import Summits.Ventures.PercRepro.RankLevelSetBiIndepContainNormParallel
import Summits.Ventures.PercRepro.RankLevelSetBiIndepContainNormPaving

/-! # RankLevelSetBiIndepContainNormRankThree — EVERY MATROID OF RANK ≤ 3 SATISFIES THE NORMALIZED CUMULATIVE (CX*)
(CUM-norm) (night-1 g30; dossier §42.21)

A simple matroid of rank ≤ 3 is paving (every set with fewer than `r ≤ 3` elements has at most two elements: the
empty set, a non-loop, or a non-parallel pair — **`paving_of_simple_of_eRank_le_three`**). Hence, by strong induction
on `#E`: a loop makes (CUM-norm) vacuous (`biContainNormSkew_of_loop'`), a parallel pair reduces to
`M ／ {y} ＼ {z}` (two fewer elements, rank ≤ 3 again: an independent set of the minor becomes independent in `M`
after adding `y`; `biContainNormSkew_of_parallel'`), and a simple matroid of rank ≤ 3 is paving
(`biContainNormSkew_of_paving'`): **`biContainNormSkew_of_eRank_le_three'`** (unfolded form; rank ≤ 3 is the first
layer of the rank stratification — the census settles rank 4 completely since `2r ≥ #E` forces `#E ≤ 8`, and the
first open instances of (CUM-norm) / (CX*) are simple non-paving matroids of rank 5 on 10 elements). Every
declaration has a docstring; imports: the cell's own modules and Mathlib only. Axioms: standard. -/

namespace PercRepro

open Set Matroid

variable {α : Type} (M : Matroid α) [M.Finite]

/-- **A simple matroid of rank ≤ 3 is paving**: every set with fewer than `r ≤ 3` elements is empty, a non-loop,
or a pair of non-parallel non-loops, hence independent. -/
lemma paving_of_simple_of_eRank_le_three (hloop : ∀ e ∈ M.E, M.Indep {e}) (hpar : ∀ y z, ¬ ParallelPair M y z)
    (hr : M.eRank ≤ 3) : Paving M := by
  intro I hI hlt
  have hIfin : I.Finite := M.ground_finite.subset hI
  have h3 : I.ncard < 3 := by
    have h := hlt.trans_le hr
    rw [← hIfin.cast_ncard_eq] at h
    exact_mod_cast h
  rcases Nat.lt_or_ge I.ncard 1 with h0 | h1
  · have : I = ∅ := (Set.ncard_eq_zero hIfin).mp (by omega)
    rw [this]
    exact M.empty_indep
  rcases Nat.lt_or_ge I.ncard 2 with h1' | h2
  · obtain ⟨a, rfl⟩ := Set.ncard_eq_one.mp (by omega : I.ncard = 1)
    exact hloop a (hI rfl)
  · obtain ⟨a, b, hab, rfl⟩ := Set.ncard_eq_two.mp (by omega : I.ncard = 2)
    by_contra hdep
    exact hpar a b ⟨hab, Matroid.indep_singleton.mp (hloop a (hI (Set.mem_insert a _))),
      Matroid.indep_singleton.mp (hloop b (hI (Set.mem_insert_of_mem a rfl))), hdep⟩

/-- **Every matroid of rank ≤ 3 satisfies (CUM-norm)** (unfolded form), by strong induction on `#E`. -/
theorem biContainNormSkew_of_eRank_le_three' :
    ∀ (n : ℕ) (M : Matroid α) [M.Finite], M.E.ncard = n → M.eRank ≤ 3 →
      ∀ X ⊆ M.E, ∀ i j : ℕ, i < j → i + j + 1 ≤ M.E.ncard - 2 * X.ncard →
        biContainCount M X (X.ncard + i) * (M.E.ncard - 2 * X.ncard).choose j ≤
          biContainCount M X (X.ncard + j) * (M.E.ncard - 2 * X.ncard).choose i := by
  intro n
  induction n using Nat.strong_induction_on with
  | _ n ih =>
    intro M _ hn hr
    by_cases hloop : ∃ ℓ ∈ M.E, ¬ M.Indep {ℓ}
    · obtain ⟨ℓ, hℓE, hℓ⟩ := hloop
      exact biContainNormSkew_of_loop' M hℓE hℓ
    · push Not at hloop
      by_cases hpar : ∃ y z, ParallelPair M y z
      · obtain ⟨y, z, h⟩ := hpar
        have hn' := ncard_ground_contract_delete M h
        have hn2 := two_le_ncard_of_parallel M h
        have hr' : ((M.contract {y}).delete {z}).eRank ≤ 3 := by
          rw [Matroid.eRank_def, Matroid.eRk_le_iff]
          intro I _ hI
          rw [indep_contract_delete_iff M h] at hI
          have h1 := hI.2.encard_le_eRank
          rw [Set.encard_insert_of_notMem hI.1.1] at h1
          exact le_self_add.trans (h1.trans hr)
        exact biContainNormSkew_of_parallel' M h (ih (n - 2) (by omega) ((M.contract {y}).delete {z}) (by rw [hn', hn]) hr')
      · push Not at hpar
        have hpav : Paving M := paving_of_simple_of_eRank_le_three M hloop hpar hr
        obtain ⟨r, hr'⟩ : ∃ r : ℕ, M.eRank = r := by
          obtain ⟨r, hr'⟩ := exists_eRk_eq_coe M M.E
          exact ⟨r, by rw [Matroid.eRank_def, hr']⟩
        exact biContainNormSkew_of_paving' M hpav hr'

end PercRepro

________________________

• **YOUR ASSIGNMENT**: The stopping point is the line containing "(CUM-norm) (night-1 g30; dossier §42.21)". Reproduce exactly every line of the material from the first through that one.

• **RESPONSE TO THE TASK**:
import Summits.Ventures.PercRepro.RankLevelSetBiIndepContainNormParallel
import Summits.Ventures.PercRepro.RankLevelSetBiIndepContainNormPaving

/-! # RankLevelSetBiIndepContainNormRankThree — EVERY MATROID OF RANK ≤ 3 SATISFIES THE NORMALIZED CUMULATIVE (CX*)
(CUM-norm) (night-1 g30; dossier §42.21)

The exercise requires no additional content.